FIG. 3 illustrates an operational scenario 300 of generating a response to a gesture-caused query according to an implementation. Operational scenario 300 includes image 310, search application 320, and search engine 330. Search application 320 can be implemented on a computing device, such as device 130 of FIG. 1 or computing system 500 of FIG. 5. Search application 320 includes gesture identifier 321, query formulator 322, query 323, text portion 324 (e.g., prompt), and image 310. Search engine 330 generates response 332.

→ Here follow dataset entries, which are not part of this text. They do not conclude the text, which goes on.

/-- The lower half of the comparison: from `(H - H/ℓ - 1) (α - 2c) φ_q ≤ Φ (β + 2c) (ℓ - 1)` with
`H q = β x`, `J ℓ = α x`, `q ≤ c x / 12` and the ranges of `maierMatrix_algebra_lower`,
`(1 - 30c) J ≤ Φ q / φ_q`. [folklore] -/
theorem maierMatrix_lower_of_key {Φ H J q ℓ x φq α β c : ℝ} (hx : 0 < x) (hq : 0 < q) (hℓ : 2 ≤ ℓ)
    (hφq : 0 < φq) (hα1 : 0.2475 ≤ α) (hα2 : α ≤ 1 / 4) (hβ1 : 0.249 ≤ β)
    (hc0 : 0 < c) (hc1 : c ≤ 1 / 100) (hℓc : 1 ≤ c * (ℓ - 1)) (hqx : q / x ≤ c / 12)
    (hαx : α * x = J * ℓ) (hβx : β * x = H * q)
    (e1 : (H - (H / ℓ + 1)) * (α - 2 * c) * φq ≤ Φ * (β + 2 * c) * (ℓ - 1)) :
    (1 - 30 * c) * J ≤ Φ * q / φq := by
  have hβc' : 0 < β + 2 * c := by norm_num at hβ1; linarith
  have hℓ1 : 0 < ℓ - 1 := by linarith
  have hℓ0 : 0 < ℓ := by linarith
  have hB' := maierMatrix_algebra_lower (L := ℓ) (ρ := q / x) hα1 hα2 hβ1 hc0 hc1 hℓc hqx
  have hid : (β * (ℓ - 1) - q / x * ℓ) * (α - 2 * c) * (x * φq) =
      (H - (H / ℓ + 1)) * (α - 2 * c) * φq * (q * ℓ) := by
    have h1 : (β * (ℓ - 1) - q / x * ℓ) * x = H * q * (ℓ - 1) - q * ℓ := by
      have : q / x * ℓ * x = q * ℓ := by field_simp
      calc (β * (ℓ - 1) - q / x * ℓ) * x = (β * x) * (ℓ - 1) - q / x * ℓ * x := by ring
        _ = H * q * (ℓ - 1) - q * ℓ := by rw [hβx, this]
    have h2 : (H - (H / ℓ + 1)) * (q * ℓ) = H * q * (ℓ - 1) - q * ℓ := by
      field_simp
      ring
    calc (β * (ℓ - 1) - q / x * ℓ) * (α - 2 * c) * (x * φq)
        = ((β * (ℓ - 1) - q / x * ℓ) * x) * ((α - 2 * c) * φq) := by ring
      _ = (H * q * (ℓ - 1) - q * ℓ) * ((α - 2 * c) * φq) := by rw [h1]
      _ = ((H - (H / ℓ + 1)) * (q * ℓ)) * ((α - 2 * c) * φq) := by rw [h2]
      _ = _ := by ring
  have e2 : (1 - 30 * c) * J * φq * ((β + 2 * c) * (ℓ - 1) * ℓ) ≤
      Φ * q * ((β + 2 * c) * (ℓ - 1) * ℓ) := by
    have e1' := mul_le_mul_of_nonneg_right e1 (by positivity : (0 : ℝ) ≤ q * ℓ)
    have hB'' := mul_le_mul_of_nonneg_right hB' (by positivity : (0 : ℝ) ≤ x * φq)
    calc (1 - 30 * c) * J * φq * ((β + 2 * c) * (ℓ - 1) * ℓ)
        = (1 - 30 * c) * α * (ℓ - 1) * (β + 2 * c) * (x * φq) := by
          calc (1 - 30 * c) * J * φq * ((β + 2 * c) * (ℓ - 1) * ℓ)
              = (1 - 30 * c) * (J * ℓ) * ((ℓ - 1) * (β + 2 * c) * φq) := by ring
            _ = (1 - 30 * c) * (α * x) * ((ℓ - 1) * (β + 2 * c) * φq) := by rw [hαx]
            _ = _ := by ring
      _ ≤ (β * (ℓ - 1) - q / x * ℓ) * (α - 2 * c) * (x * φq) := hB''
      _ = (H - (H / ℓ + 1)) * (α - 2 * c) * φq * (q * ℓ) := hid
      _ ≤ Φ * (β + 2 * c) * (ℓ - 1) * (q * ℓ) := e1'
      _ = Φ * q * ((β + 2 * c) * (ℓ - 1) * ℓ) := by ring
  have e3 : (1 - 30 * c) * J * φq ≤ Φ * q := le_of_mul_le_mul_right e2 (by positivity)
  rw [le_div_iff₀ hφq]
  exact e3
set_option maxHeartbeats 400000 in -- buildfix (bf3-g27): 160k/180k FAIL, 200k PASS at accept time; line-neutral budget line
/-- **The Maier matrix comparison** (Granville–Soundararajan, Proposition 2.2, for a subset `𝒜` of
the primes, `ℓ` prime, `(ℓ, q) = 1`): if `𝒜` is `c`-regular at scale `x` to both moduli `ℓ` and
`q` (`APRegular[…]`), where `0 < c ≤ 1/100`, `c (ℓ - 1) ≥ 1`, `4ℓ ≤ c x` and `12 q ≤ c x`, then
for `J = ⌊x/4ℓ⌋` the number `Φ_q(J)` of `j ≤ J` coprime to `q` satisfies
`|Φ_q(J) q/φ(q) - J| ≤ 30 c J`. Proof: count the elements of `𝒜` among the entries `i q + j ℓ`
(`⌈x/4q⌉ < i ≤ ⌈x/4q⌉ + ⌊x/4q⌋`, `1 ≤ j ≤ J`) by rows (classes `i q (mod ℓ)`, empty when `ℓ ∣ i`)
and by columns (classes `j ℓ (mod q)`, empty unless `(j, q) = 1`), and compare.
[cite: GranvilleSoundararajan2007Uncertainty, §2 Proposition 2.2 (proof, (2.5a)–(2.6))] -/
theorem maierMatrix_bounds {𝒜 : Set ℕ} (h𝒜 : ∀ n ∈ 𝒜, n.Prime) {x c : ℝ} {ℓ q : ℕ}
    (hℓ : ℓ.Prime) (hq : 1 ≤ q) (hcop : Nat.Coprime ℓ q) (hc0 : 0 < c) (hc1 : c ≤ 1 / 100)
    (hℓc : 1 ≤ c * ((ℓ : ℝ) - 1)) (hℓx : 4 * (ℓ : ℝ) ≤ c * x) (hqx : 12 * (q : ℝ) ≤ c * x)
    (hregℓ : APRegular[𝒜, x, c, ℓ]) (hregq : APRegular[𝒜, x, c, q]) :
    |(#{j ∈ Icc 1 ⌊x / (4 * ℓ)⌋₊ | Nat.Coprime j q} : ℝ) * q / (Nat.totient q : ℝ) -
        ⌊x / (4 * ℓ)⌋₊| ≤ 30 * c * ⌊x / (4 * ℓ)⌋₊ := by
  classical
  /- basic sizes -/
  have hℓ2 : (2 : ℝ) ≤ ℓ := by exact_mod_cast hℓ.two_le
  have hℓpos : (0 : ℝ) < ℓ := by linarith
  have hq1 : (1 : ℝ) ≤ q := by exact_mod_cast hq
  have hqpos : (0 : ℝ) < q := by linarith
  have hx : 0 < x := by nlinarith
  have hℓx' : (ℓ : ℝ) / x ≤ c / 4 := by
    rw [div_le_iff₀ hx]; linarith
  have hqx' : (q : ℝ) / x ≤ c / 12 := by
    rw [div_le_iff₀ hx]; linarith
  have hq4 : (q : ℝ) < x / 4 := by nlinarith
  have hℓ4 : (ℓ : ℝ) < x / 4 := by nlinarith
  set A : ℝ := (subsetCount 𝒜 x : ℝ) with hA_def
  have hA0 : 0 ≤ A := Nat.cast_nonneg _
  set φq : ℝ := (Nat.totient q : ℝ) with hφq_def
  have hφℓ : (Nat.totient ℓ : ℝ) = (ℓ : ℝ) - 1 := by
    rw [Nat.totient_prime hℓ, Nat.cast_sub hℓ.one_le, Nat.cast_one]
  have hℓ1 : (0 : ℝ) < (ℓ : ℝ) - 1 := by linarith
  have hφqpos : 0 < φq := by
    rw [hφq_def]; exact_mod_cast Nat.totient_pos.mpr hq
  /- `A > 0`: otherwise regularity is contradictory at `y = x/2`, `a = 1` -/
  have hApos : 0 < A := by
    rcases hA0.lt_or_eq with h | h
    · exact h
    · exfalso
      have h2 := hregℓ (x / 2) (by linarith) (by linarith) 1 (Nat.coprime_one_left ℓ)
      rw [← h] at h2
      simp only [mul_zero, zero_div, mul_zero, sub_zero] at h2
      exact absurd h2 (not_lt.mpr (abs_nonneg _))
  /- the matrix parameters -/
  set I₀ : ℕ := ⌈x / (4 * q)⌉₊ with hI₀_def
  set H : ℕ := ⌊x / (4 * q)⌋₊ with hH_def
  set J : ℕ := ⌊x / (4 * ℓ)⌋₊ with hJ_def
  have hcols : Icc 1 J = Ioc 0 J := by
    ext j; simp only [mem_Icc, mem_Ioc]; omega
  rw [hcols]
  have hI₀ : x / (4 * q) ≤ I₀ := Nat.le_ceil _
  have hI₀' : (I₀ : ℝ) < x / (4 * q) + 1 := Nat.ceil_lt_add_one (by positivity)
  have hH : (H : ℝ) ≤ x / (4 * q) := Nat.floor_le (by positivity)
  have hH' : x / (4 * q) < H + 1 := Nat.lt_floor_add_one _
  have hJ : (J : ℝ) ≤ x / (4 * ℓ) := Nat.floor_le (by positivity)
  have hJ' : x / (4 * ℓ) < J + 1 := Nat.lt_floor_add_one _
  have hx4q : x / (4 * q) * q = x / 4 := by field_simp
  have hx4ℓ : x / (4 * ℓ) * ℓ = x / 4 := by field_simp
  have hI₀q : x / 4 ≤ (I₀ : ℝ) * q := by
    rw [← hx4q]; exact mul_le_mul_of_nonneg_right hI₀ hqpos.le
  have hI₀q' : (I₀ : ℝ) * q < x / 4 + q := by
    have := mul_lt_mul_of_pos_right hI₀' hqpos
    rwa [add_mul, hx4q, one_mul] at this
  have hHq : (H : ℝ) * q ≤ x / 4 := by
    rw [← hx4q]; exact mul_le_mul_of_nonneg_right hH hqpos.le
  have hHq' : x / 4 - q < (H : ℝ) * q := by
    have := mul_lt_mul_of_pos_right hH' hqpos
    rw [add_mul, hx4q, one_mul] at this
    linarith
  have hJℓ : (J : ℝ) * ℓ ≤ x / 4 := by
    rw [← hx4ℓ]; exact mul_le_mul_of_nonneg_right hJ hℓpos.le
  have hJℓ' : x / 4 - ℓ < (J : ℝ) * ℓ := by
    have := mul_lt_mul_of_pos_right hJ' hℓpos
    rw [add_mul, hx4ℓ, one_mul] at this
    linarith
  have htop : ((I₀ : ℝ) + H) * q + J * ℓ < x := by nlinarith
  /- rows and columns -/
  obtain ⟨hR1, hR2⟩ := maierMatrix_rows h𝒜 hℓ hq hcop hc0.le hregℓ hI₀q htop
  obtain ⟨hC1, hC2⟩ := maierMatrix_cols h𝒜 hℓ hq hcop hregq hI₀q htop
  rw [← hA_def, hφℓ] at hR1 hR2
  rw [← hA_def, ← hφq_def] at hC1 hC2
  have hH'_ge := card_filter_not_dvd_ge I₀ H hℓ.pos
  set Φ : ℕ := #{j ∈ Ioc 0 J | Nat.Coprime j q} with hΦ_def
  set H' : ℕ := #{i ∈ Ioc I₀ (I₀ + H) | ¬ ℓ ∣ i} with hH'_def
  set T : ℕ := #{ij ∈ Ioc I₀ (I₀ + H) ×ˢ Ioc 0 J | ij.1 * q + ij.2 * ℓ ∈ 𝒜} with hT_def
  /- normalised parameters -/
  set α : ℝ := (J : ℝ) * ℓ / x with hα_def
  set β : ℝ := (H : ℝ) * q / x with hβ_def
  have hαx : α * x = (J : ℝ) * ℓ := by rw [hα_def]; field_simp
  have hβx : β * x = (H : ℝ) * q := by rw [hβ_def]; field_simp
  have hα2 : α ≤ 1 / 4 := by
    rw [hα_def, div_le_iff₀ hx]; linarith
  have hα1 : 0.2475 ≤ α := by
    have h1 : 1 / 4 - (ℓ : ℝ) / x < α := by
      rw [hα_def, lt_div_iff₀ hx, sub_mul, div_mul_cancel₀ _ hx.ne']; linarith
    have h2 : (ℓ : ℝ) / x ≤ 1 / 400 := by linarith
    norm_num at h1 ⊢; linarith
  have hβ2 : β ≤ 1 / 4 := by
    rw [hβ_def, div_le_iff₀ hx]; linarith
  have hβ1 : 0.249 ≤ β := by
    have h1 : 1 / 4 - (q : ℝ) / x < β := by
      rw [hβ_def, lt_div_iff₀ hx, sub_mul, div_mul_cancel₀ _ hx.ne']; linarith
    have h2 : (q : ℝ) / x ≤ 1 / 1200 := by linarith
    norm_num at h1 ⊢; linarith
  have hαc : 0 ≤ α - 2 * c := by norm_num at hα1; linarith
  -- rewrite the four bounds with `α`, `β`
  have hUℓ : 1 / ((ℓ : ℝ) - 1) * ((J : ℝ) * ℓ * A / x) + 2 * (c * (A / ((ℓ : ℝ) - 1))) =
      A / ((ℓ : ℝ) - 1) * (α + 2 * c) := by rw [hα_def]; ring
  have hLℓ : 1 / ((ℓ : ℝ) - 1) * ((J : ℝ) * ℓ * A / x) - 2 * (c * (A / ((ℓ : ℝ) - 1))) =
      A / ((ℓ : ℝ) - 1) * (α - 2 * c) := by rw [hα_def]; ring
  have hUq : 1 / φq * ((H : ℝ) * q * A / x) + 2 * (c * (A / φq)) = A / φq * (β + 2 * c) := by
    rw [hβ_def]; ring
  have hLq : 1 / φq * ((H : ℝ) * q * A / x) - 2 * (c * (A / φq)) = A / φq * (β - 2 * c) := by
    rw [hβ_def]; ring
  rw [hUℓ] at hR1
  rw [hLℓ] at hR2
  rw [hUq] at hC1
  rw [hLq] at hC2
  /- upper bound -/
  have key1 : (Φ : ℝ) * (A / φq * (β - 2 * c)) ≤ H * (A / ((ℓ : ℝ) - 1) * (α + 2 * c)) :=
    hC2.trans hR1
  have e1 : (Φ : ℝ) * (β - 2 * c) * ((ℓ : ℝ) - 1) ≤ H * (α + 2 * c) * φq := by
    have e := mul_le_mul_of_nonneg_right key1 (by positivity : (0 : ℝ) ≤ ((ℓ : ℝ) - 1) * φq / A)
    have lhs : (Φ : ℝ) * (A / φq * (β - 2 * c)) * (((ℓ : ℝ) - 1) * φq / A) =
        Φ * (β - 2 * c) * ((ℓ : ℝ) - 1) := by field_simp
    have rhs : (H : ℝ) * (A / ((ℓ : ℝ) - 1) * (α + 2 * c)) * (((ℓ : ℝ) - 1) * φq / A) =
        H * (α + 2 * c) * φq := by field_simp
    rwa [lhs, rhs] at e
  have hup := maierMatrix_upper_of_key hx hqpos hℓ2 hφqpos hα1 hα2 hβ1 hβ2 hc0 hc1 hℓc hαx hβx e1
  /- lower bound -/
  have key2 : (H' : ℝ) * (A / ((ℓ : ℝ) - 1) * (α - 2 * c)) ≤ Φ * (A / φq * (β + 2 * c)) :=
    hR2.trans hC1
  have e2 : (H' : ℝ) * (α - 2 * c) * φq ≤ Φ * (β + 2 * c) * ((ℓ : ℝ) - 1) := by
    have e := mul_le_mul_of_nonneg_right key2 (by positivity : (0 : ℝ) ≤ ((ℓ : ℝ) - 1) * φq / A)
    have lhs : (H' : ℝ) * (A / ((ℓ : ℝ) - 1) * (α - 2 * c)) * (((ℓ : ℝ) - 1) * φq / A) =
        H' * (α - 2 * c) * φq := by field_simp
    have rhs : (Φ : ℝ) * (A / φq * (β + 2 * c)) * (((ℓ : ℝ) - 1) * φq / A) =
        Φ * (β + 2 * c) * ((ℓ : ℝ) - 1) := by field_simp
    rwa [lhs, rhs] at e
  have e2' : ((H : ℝ) - (H / ℓ + 1)) * (α - 2 * c) * φq ≤ Φ * (β + 2 * c) * ((ℓ : ℝ) - 1) := by
    refine le_trans ?_ e2
    exact mul_le_mul_of_nonneg_right (mul_le_mul_of_nonneg_right hH'_ge hαc) hφqpos.le
  have hlow := maierMatrix_lower_of_key hx hqpos hℓ2 hφqpos hα1 hα2 hβ1 hc0 hc1 hℓc hqx' hαx hβx e2'
  /- conclusion -/
  rw [abs_sub_le_iff]
  constructor <;> linarith

end Literature.Barriers.Parity

end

In operational scenario 300, gesture identifier 321 identifies a gesture in image 310. In some implementations, a device can include an outward-facing camera to capture one or more images and process one or more images using the search application 320. In some examples, gesture identifier 321 can include a model that identifies a pointing gesture, wherein the pointing gesture can be a hand or finger movement directed toward an object, location, or person to indicate, emphasize, or draw attention to the referenced object. In some implementations, the model represents a machine learning model that identifies the gesture in an image by using computer vision techniques, such as convolutional neural networks (CNNs), to detect hand and finger positions. By analyzing key points from pose estimation models, the model can recognize the extended index finger and the direction it is pointing relative to the rest of the body and surroundings. In some examples, the model is configured to identify a specific gesture and is configured from known examples of the gesture.

When the gesture is identified, query formulator 322 generates query 323. Query 323 includes a text portion 324 for the prompt and image 310 (or a portion of image 310). In some implementations, text portion 324 corresponds to a voice input provided by the user of the device. For example, in response to identifying the gesture in image 310, search application 320 can determine whether the user provides a prompt associated with the gesture. In some implementations, the prompt may be an utterance captured by a microphone and converted from speech to text. In some implementations, the search application may wait a predetermined period for the prompt. If no prompt is provided, some implementations may use a default prompt as part of the generated query. For example, the default prompt can be a predetermined text, e.g., “What is the finger pointed at?” In contrast, if the user provides a prompt, the prompt can be more specific in association with the object. When query 323 is generated with text portion 324 and image 310 (or a part thereof), query 323 is provided to search engine 330. The text portion may comprise the provided prompt or default prompt.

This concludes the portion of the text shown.